To estimate the number of branching generations in each ROI, we used a randomly selected manually segmented binarized image of microvascular network of the whole healthy retina, and applied the rules based on the gradual decrease in vessel diameter associated with branching described by Vickerman et al.8. In short, the vessels in the area of the optic disc with the largest diameter belong to the 1st generation of branching. In most cases, these vessels branch asymmetrically to produce a daughter vessel that has a much smaller diameter than the parent vessel. In that case, the parent vessel would keep its branching generation designation, while the daughter vessel would belong to the next branching generation. In some cases, the parent vessel bifurcates into two branches with relatively equal diameters.

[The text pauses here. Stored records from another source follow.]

import Summits.CriticalPhenomena.CardyFormulaZ2.Theorems.CardyIKTransportIKLinearTransportStubCutMarkovLocalTransferPrep
import Summits.CriticalPhenomena.CardyFormulaZ2.Theorems.CardyIKTransportIKLinearTransportStubCutMarkovLocal

/-!
# Stub `stub_CutMarkovLocal` (Loc) — part E₂: (Loc) DOES NOT DEPEND ON THE VERSION — transfer of the
# `local_approx` bound between two cut-Markov versions

Support file (`--supports stmt-CriticalPhenomena-5076`, registered sub-goal `cutMarkov_local_approx_transfer`).

If `Gfin` approximates the depth-`r` sweeps of the heat bath of a cut-Markov version `k₂` on `ballInf v r` off
`νmix S ⊗ β`-probability `C e^{-cr}`, it approximates those of ANY other cut-Markov version `k` off probability
`max C C_T · (2 + 4/min(c,c_T)) · e^{-(min(c,c_T)/2) r}` (`C_T, c_T` the constants of `isCut_tail`). Proof: the
blank-start sweeps of `k` and `k₂` ending at a row `y₀` give the same middle bits unless there is no cut row among
the `r+1` rows below (`isCut_tail` under the exchanged pattern) or one of the null events of
`crk_sweep_versions_null` occurs: above a cut each dynamics forgets its start (`crk_sweep_agree`) and from the true
start the two dynamics agree (`crk_sweep_agree_versions`). The disagreement event reads (pinned statistic, bits)
only, whose law under `νmix S ⊗ β` is that under `νmix (S ∆ {i,i+1}) ⊗ β` (`ps2_stat_prod_map`, from
`StripDiagramExchange`); union over the `2r+1` rows of the ball and `ps2_const_bound`.

Consequently (`cutMarkov_local_approx_of_twoSided`, registered): THE REGISTERED (Loc) `stub_CutMarkovLocal` — for
EVERY cut-Markov version — follows from the existence, for every admissible `(S, i)`, of ONE cut-Markov version with
two-sided environment-locality (`∃ k, CutMarkovKernel S i k ∧ ReadsEnv i k`, the strengthening (K₂) of the
neighbouring stub (K) `stub_CutMarkovKernel`), by `cutMarkov_local_approx_of_readsEnv` (`…StubCutMarkovLocal.lean`).
-/

noncomputable section

namespace Summit.CriticalPhenomena.CardyFormulaZ2.Theorems.IKLinearTransport.PinnedDiagramExchange

open scoped Classical MeasureTheory ENNReal symmDiff
open Set MeasureTheory
open Literature.Probability.Percolation Literature.Probability.LatticeModels

/-! ## The transfer of the `local_approx` bound between versions -/

section Transfer

variable (S : Set ℤ) (i : ℤ) (k k₂ : (Obs × Set (Site 2 × Site 2)) × Obs → Bool × Bool × Bool → ℝ)

/-- The row-`y₀` disagreement of the blank-start sweeps of two versions lies, under the exchanged pattern, in the
union of "no cut row among the `r+1` rows below" and the null events of `crk_sweep_versions_null`. [folklore] -/
theorem crk_rowDiff_subset (hk : CutMarkovKernel S i k) (hk₂ : CutMarkovKernel S i k₂) (y₀ : ℤ) (r : ℕ) :
    {xu : Obs × Rnd | ¬ ((![i + 1, y₀] ∈ (rowSweep (rowDyn i crkU (crkG S i k)) (r + 1) (y₀ - r) (pinnedStat i xu.1) xu.2
          (eraseMid i xu.1)).1 ↔ ![i + 1, y₀] ∈ (rowSweep (rowDyn i crkU (crkG S i k₂)) (r + 1) (y₀ - r) (pinnedStat i xu.1)
          xu.2 (eraseMid i xu.1)).1) ∧
        (![i, y₀] ∈ (rowSweep (rowDyn i crkU (crkG S i k)) (r + 1) (y₀ - r) (pinnedStat i xu.1) xu.2 (eraseMid i xu.1)).2 ↔
          ![i, y₀] ∈ (rowSweep (rowDyn i crkU (crkG S i k₂)) (r + 1) (y₀ - r) (pinnedStat i xu.1) xu.2 (eraseMid i xu.1)).2) ∧
        (![i + 1, y₀] ∈ (rowSweep (rowDyn i crkU (crkG S i k)) (r + 1) (y₀ - r) (pinnedStat i xu.1) xu.2 (eraseMid i xu.1)).2 ↔
          ![i + 1, y₀] ∈ (rowSweep (rowDyn i crkU (crkG S i k₂)) (r + 1) (y₀ - r) (pinnedStat i xu.1) xu.2
            (eraseMid i xu.1)).2))} ⊆
    {xu : Obs × Rnd | ∀ c' : ℤ, y₀ - r - 1 ≤ c' → c' ≤ y₀ - 1 → ¬ IsCut i c' (pinnedStat i xu.1)} ∪
    ⋃ j ∈ Finset.range (r + 1), {xu : Obs × Rnd | k (pshift (-((y₀ - r) + j)) (pinnedStat i xu.1),
        pastMid i 0 (vshift (-((y₀ - r) + j)) (rowSweep (rowDyn i crkU (crkG S i k)) j (y₀ - r) (pinnedStat i xu.1) xu.2 xu.1))) ≠
      k₂ (pshift (-((y₀ - r) + j)) (pinnedStat i xu.1),
        pastMid i 0 (vshift (-((y₀ - r) + j)) (rowSweep (rowDyn i crkU (crkG S i k)) j (y₀ - r) (pinnedStat i xu.1) xu.2 xu.1)))} := by
  rintro ⟨x, u⟩ hbad
  by_contra hnot
  simp only [mem_union, mem_iUnion, Finset.mem_range, mem_setOf_eq, exists_prop, not_or, not_forall, not_not,
    not_exists, not_and] at hnot
  obtain ⟨⟨c, hc1, hc2, hcut⟩, hN⟩ := hnot
  apply hbad
  set p := pinnedStat i x
  have hpe : eraseMid i x = p.1 := rfl
  -- blank start vs true start for `k`, the two versions from the true start, true vs blank for `k₂`
  have hA := crk_sweep_agree S i k hk c (y₀ - r) (by omega) p hcut u (eraseMid i x) x (r + 1)
  have hB := crk_sweep_agree_versions S i k k₂ hk₂ c (y₀ - r) (by omega) p hcut u x (r + 1)
    (fun j hj _ => hN j hj)
  have hC := crk_sweep_agree S i k₂ hk₂ c (y₀ - r) (by omega) p hcut u x (eraseMid i x) (r + 1)
  have key := midAgree_trans (midAgree_trans hA hB) hC
  have hrow : y₀ < y₀ - r + ((r + 1 : ℕ) : ℤ) := by push_cast; omega
  exact ⟨(key ![i + 1, y₀] (by simp; omega) (by simpa using hrow)).1 (by simp),
    (key ![i, y₀] (by simp; omega) (by simpa using hrow)).2 (by simp),
    (key ![i + 1, y₀] (by simp; omega) (by simpa using hrow)).2 (by simp)⟩
import Literature.Analysis.InnerProduct.HilbertComplexDiscretenessInvariance
import HarnessLib

/-!
# Discreteness is invariant under complex isomorphisms — the outer Laplacians `T*T` and `SS*` (Brüning–Lesch 1992,
# Lemma 2.17, first sentence, degrees `0` and `N`)

Layer `Literature/Analysis/InnerProduct`, namespace `Literature.Analysis.InnerProduct`; sequel BY NAME of
`HilbertComplexDiscretenessInvariance.lean` (row g34-#11: `isCompactOperator_resolvent_of_rellich`,
`exists_hilbertBasis_of_rellich` for the middle Laplacian), `HilbertComplexCompactnessInvariance.lean` (row g34-#10:
`rellich_degree_zero_of_iso`, `rellich_degree_two_of_iso`), `HilbertComplexFormEmbeddingCompact.lean` (row g32:
`exists_tendsto_subseq_of_form_bounded`), `HilbertComplexDiscreteSpectrum.lean` (row g32:
`exists_hilbertBasis_laplacian_eigenvectors`) and the zero-end bridges of `HilbertComplexEigenspaceSupersymmetry.lean`
(`laplacian_domain_iff_of_adjointCompSelf` / `laplacian_apply_of_adjointCompSelf` / `…_of_selfCompAdjoint`, presenting
`T*T` and `SS*` as the Laplacians of the windows `E →0 E →T F` and `F →S G →0 G`). Lane `lit-hodgefound` (Track 2
foundations library), prover seat `lit-hodgefound-p06` (generation 34), self-proposed row g34-#12. THEOREMS ONLY (no
definition, no instance, no named fact). `T*T` is hypothesis-parametrised by `hdomA`/`hvalA`
(`D(T*T) = {w ∈ D(T) : Tw ∈ D(T*)}`), `SS*` by `hdomC`/`hvalC`; their resolvents by `hR : Rw ∈ D(·) ∧ Rw + (·)Rw = w`;
the Rellich properties are `‖w‖² + ‖Tw‖²` on `D(T)` and `‖z‖² + ‖S*z‖²` on `D(S*)`.

## Source, verbatim

J. Brüning, M. Lesch, *Hilbert complexes*, J. Funct. Anal. 108 (1992), §2 p. 104 (held text
`paper:doi-10-1016-0022-1236-92-90147-b`, p0017): "LEMMA 2.17. Discreteness is invariant under complex isomorphisms."
(p. 103: "`Δ` has a discrete spectrum; i.e., all spectral values are isolated eigenvalues of finite multiplicity,
equivalently `spec_e Δ = ∅`. In this case we call the Hilbert complex `(𝒟, D)` discrete" — `Δ = ⊕ Δ_i`, so discreteness
is discreteness of every `Δ_i`; here `Δ_0 = T*T` and `Δ_2 = SS*` of the short complex.) K. Schmüdgen (2012), Prop. 10.6 /
Prop. 5.12: purely discrete spectrum ⟺ compact form embedding ⟺ compact resolvent.

## What is proved (all over `𝕜 = ℝ` or `ℂ`)

* §1 degree `0`: **`rellich_adjointCompSelf_of_hilbertBasis`** (an eigenbasis of `T*T` with `μᵢ → ∞`, `T` closed densely
  defined ⟹ every sequence bounded in `‖w‖² + ‖Tw‖²` has a convergent subsequence),
  **`isCompactOperator_resolvent_adjointCompSelf_of_rellich`** (that Rellich property ⟹ `(1 + T*T)⁻¹` compact),
  **`exists_hilbertBasis_adjointCompSelf_of_rellich`**, and the end-to-end
  **`exists_hilbertBasis_adjointCompSelf_of_iso`**: `T*T` discrete, `(k_E, k_F)` a map `T′ → T` with `g_E ∘ k_E = id`,
  `R′` a resolvent of `T′*T′` ⟹ `T′*T′` has a Hilbert eigenbasis with `μ′ → ∞`.
* §2 degree `2`: the same four statements for `SS*` (`rellich_selfCompAdjoint_of_hilbertBasis`,
  `isCompactOperator_resolvent_selfCompAdjoint_of_rellich`, `exists_hilbertBasis_selfCompAdjoint_of_rellich`,
  `exists_hilbertBasis_selfCompAdjoint_of_iso`, through `h = g_G*`).
Together with row g34-#11 (middle degree) this is Lemma 2.17's first sentence for all three Laplacians of the short complex.

## References

* [BruningLesch1992] J. Brüning, M. Lesch, *Hilbert complexes*, J. Funct. Anal. 108 (1992) 88–132, §2 Lemma 2.17, Cor 2.19.
* [Schmudgen2012] K. Schmüdgen, *Unbounded Self-adjoint Operators on Hilbert Space*, GTM 265, Prop. 5.12, Prop. 10.6.
* [Kato1966] T. Kato, *Perturbation Theory for Linear Operators*, III §6.8 Thm 6.29.
-/

noncomputable section

open scoped InnerProductSpace LinearPMap
open Filter Topology

namespace Literature.Analysis.InnerProduct

variable {𝕜 E F G E' F' G' : Type*} [RCLike 𝕜]
variable [NormedAddCommGroup E] [InnerProductSpace 𝕜 E]
variable [NormedAddCommGroup F] [InnerProductSpace 𝕜 F]
variable [NormedAddCommGroup G] [InnerProductSpace 𝕜 G]
variable [NormedAddCommGroup E'] [InnerProductSpace 𝕜 E']
variable [NormedAddCommGroup F'] [InnerProductSpace 𝕜 F']
variable [NormedAddCommGroup G'] [InnerProductSpace 𝕜 G']

/-! ### §0 The zero end of a window -/

section Zero

variable {D : Type*} [NormedAddCommGroup D] [InnerProductSpace 𝕜 D]

omit [NormedAddCommGroup F] [InnerProductSpace 𝕜 F] [NormedAddCommGroup G] [InnerProductSpace 𝕜 G]
  [NormedAddCommGroup E'] [InnerProductSpace 𝕜 E'] [NormedAddCommGroup F'] [InnerProductSpace 𝕜 F']
  [NormedAddCommGroup G'] [InnerProductSpace 𝕜 G'] in
/-- The zero operator is everywhere, hence densely, defined. [folklore] -/
private theorem dense_zero_pmap_domain : Dense (((0 : D →ₗ.[𝕜] E).domain : Submodule 𝕜 D) : Set D) := by
  rw [LinearPMap.zero_domain, Submodule.top_coe]; exact dense_univ

omit [NormedAddCommGroup F] [InnerProductSpace 𝕜 F] [NormedAddCommGroup G] [InnerProductSpace 𝕜 G]
  [NormedAddCommGroup E'] [InnerProductSpace 𝕜 E'] [NormedAddCommGroup F'] [InnerProductSpace 𝕜 F']
  [NormedAddCommGroup G'] [InnerProductSpace 𝕜 G'] in
/-- The zero operator (domain everything) is closed: its graph is `D × {0}`. [folklore] -/
private theorem zero_pmap_isClosed : (0 : D →ₗ.[𝕜] E).IsClosed := by
  have hset : ((0 : D →ₗ.[𝕜] E).graph : Set (D × E)) = Set.univ ×ˢ {0} := by
    ext p
    rw [SetLike.mem_coe, LinearPMap.mem_graph_iff, Set.mem_prod]
    constructor
    · rintro ⟨y, -, hy⟩
      rw [LinearPMap.zero_apply] at hy
      exact ⟨Set.mem_univ _, Set.mem_singleton_iff.2 hy.symm⟩
    · rintro ⟨-, hp⟩
      exact ⟨⟨p.1, Submodule.mem_top⟩, rfl, by rw [LinearPMap.zero_apply]; exact (Set.mem_singleton_iff.1 hp).symm⟩
  unfold LinearPMap.IsClosed
  rw [hset]
  exact isClosed_univ.prod isClosed_singleton

omit [NormedAddCommGroup F] [InnerProductSpace 𝕜 F] [NormedAddCommGroup G] [InnerProductSpace 𝕜 G]
  [NormedAddCommGroup E'] [InnerProductSpace 𝕜 E'] [NormedAddCommGroup F'] [InnerProductSpace 𝕜 F']
  [NormedAddCommGroup G'] [InnerProductSpace 𝕜 G'] in
/-- `0* = 0` on `D(0*) =` everything. [folklore] -/
private theorem adjoint_zero_pmap_apply [CompleteSpace D] (y : E) :
    ∃ h : y ∈ (0 : D →ₗ.[𝕜] E)†.domain, (0 : D →ₗ.[𝕜] E)† ⟨y, h⟩ = 0 := by
  have key : ∀ x : (0 : D →ₗ.[𝕜] E).domain, ⟪(0 : D), (x : D)⟫_𝕜 = ⟪y, (0 : D →ₗ.[𝕜] E) x⟫_𝕜 := fun x ↦ by
    have h : ((0 : D →ₗ.[𝕜] E) x : E) = 0 := LinearPMap.zero_apply x
    rw [h, inner_zero_left, inner_zero_right]
  exact ⟨LinearPMap.mem_adjoint_domain_of_exists _ ⟨0, key⟩,
    LinearPMap.adjoint_apply_eq dense_zero_pmap_domain ⟨y, _⟩ key⟩

end Zero

/-! ### §1 Degree `0`: `T*T` -/

section DegreeZero

variable [CompleteSpace E] [CompleteSpace F] [CompleteSpace E'] [CompleteSpace F']
variable {T : E →ₗ.[𝕜] F} {A : E →ₗ.[𝕜] E} {R : E →L[𝕜] E} {ι : Type*} {b : HilbertBasis ι 𝕜 E} {μ : ι → ℝ}
variable {T' : E' →ₗ.[𝕜] F'} {A' : E' →ₗ.[𝕜] E'} {R' : E' →L[𝕜] E'}
variable {g_E : E →L[𝕜] E'} {k_E : E' →L[𝕜] E} {k_F : F' →L[𝕜] F}

omit [NormedAddCommGroup G] [InnerProductSpace 𝕜 G] [NormedAddCommGroup E'] [InnerProductSpace 𝕜 E']
  [NormedAddCommGroup F'] [InnerProductSpace 𝕜 F'] [NormedAddCommGroup G'] [InnerProductSpace 𝕜 G']
  [CompleteSpace E'] [CompleteSpace F'] in
/-- **A discrete `T*T` has the Rellich property**: if `T*T` (closed densely defined `T`) has a Hilbert basis of
eigenvectors with eigenvalues `μᵢ → ∞`, every sequence `wₙ ∈ D(T)` with `‖wₙ‖² + ‖Twₙ‖² ≤ C²` has a convergent
subsequence (row g32's Rellich theorem for the window `E →0 E →T F`). [cite: Schmudgen2012, Prop. 10.6 ((iii) ⇒ (i));
BruningLesch1992, §2 Lemma 2.17 (discrete complexes)] -/
theorem rellich_adjointCompSelf_of_hilbertBasis (hdT : Dense (T.domain : Set E)) (hcT : T.IsClosed)
    (hdomA : ∀ x : E, x ∈ A.domain ↔ ∃ hx : x ∈ T.domain, T ⟨x, hx⟩ ∈ T†.domain)
    (hvalA : ∀ (x : A.domain) (hx : (x : E) ∈ T.domain) (hTx : T ⟨x, hx⟩ ∈ T†.domain),
      A x = T† ⟨T ⟨x, hx⟩, hTx⟩)
    (heig : ∀ i, ∃ h : (b i : E) ∈ A.domain, A ⟨b i, h⟩ = ((μ i : ℝ) : 𝕜) • (b i : E))
    (htend : Tendsto μ cofinite atTop) (w : ℕ → E) (hw : ∀ n, w n ∈ T.domain) (C : ℝ)
    (hC : ∀ n, ‖w n‖ ^ 2 + ‖T ⟨w n, hw n⟩‖ ^ 2 ≤ C ^ 2) :
    ∃ v : E, ∃ φ : ℕ → ℕ, StrictMono φ ∧ Tendsto (w ∘ φ) atTop (𝓝 v) := by
  have h0 : ∀ n, ∃ h : w n ∈ (0 : E →ₗ.[𝕜] E)†.domain, (0 : E →ₗ.[𝕜] E)† ⟨w n, h⟩ = 0 := fun n ↦
    adjoint_zero_pmap_apply (D := E) (w n)
  refine exists_tendsto_subseq_of_form_bounded (T := (0 : E →ₗ.[𝕜] E)) (S := T) dense_zero_pmap_domain hdT hcT
    (laplacian_domain_iff_of_adjointCompSelf hdomA) (laplacian_apply_of_adjointCompSelf hvalA) heig htend
    (fun n ↦ (h0 n).1) hw (C := C) fun n ↦ ?_
  rw [(h0 n).2, norm_zero]
  simpa using hC n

In this case both daughter vessels would belong to the next branching generation (Supplementary Fig. 1).

Box counting and lacunarity analysis

The manually segmented binary images of vascular trees were first skeletonized in ImageJ software version 1.52a by using Skeletonize (2D/3D) plugin35. Subsequently, the box counting and lacunarity analysis were performed in ImageJ by using the FracLac plugin35 according to formulas described previously21. The box counting analysis algorithm was applied with the following settings: a) grid design: number of origins = 12, rotation and random number generator options = off, sampling element shape = square, use the seed option is off; b) scaling method was the “default linear sampling sizes” that uses a non-overlapping square sampling element with the range of sizes from a minimum size of 0 pixels to a maximum size of 45%. A higher box counting dimension (Db) means that the microvascular network has a more complex pattern. Heterogeneity of the images was expressed as the lacunarity for the image where one number for each image represents heterogeneity over all grid orientations. This value is calculated by default for all fixed grid scans and is found in the FracLac results file. Higher values for lacunarity dimension (Λ) means that the microvascular network has greater inhomogeneity or gappiness.

Vessel density

In order to determine the vessel density in each ROI, the manually segmented ROIs were first skeletonized by using ImageJ, then analyzed by using Angiotool software that was downloaded separately36,37. The vessel density was calculated as a percent vessel area of the skeletonized vascular trees. Skeletonization eliminated bias that would be caused by inherent variations in the vessel diameter.

Statistical analysis

Statistical analysis was performed by using the statistical analysis software R. Independent sample two-tailed Student’s T-test was used for data analysis to characterize the microvascular network geometry in the healthy retinas. One-way ANOVA with Tukey post-hoc test was used to analyze the global patterns of the microvascular network geometry in health and disease. Two-way ANOVA with Tukey post-hoc test was used to study the regional patterns of the microvascular network geometry in health and disease. P values < 0.05 were considered significant.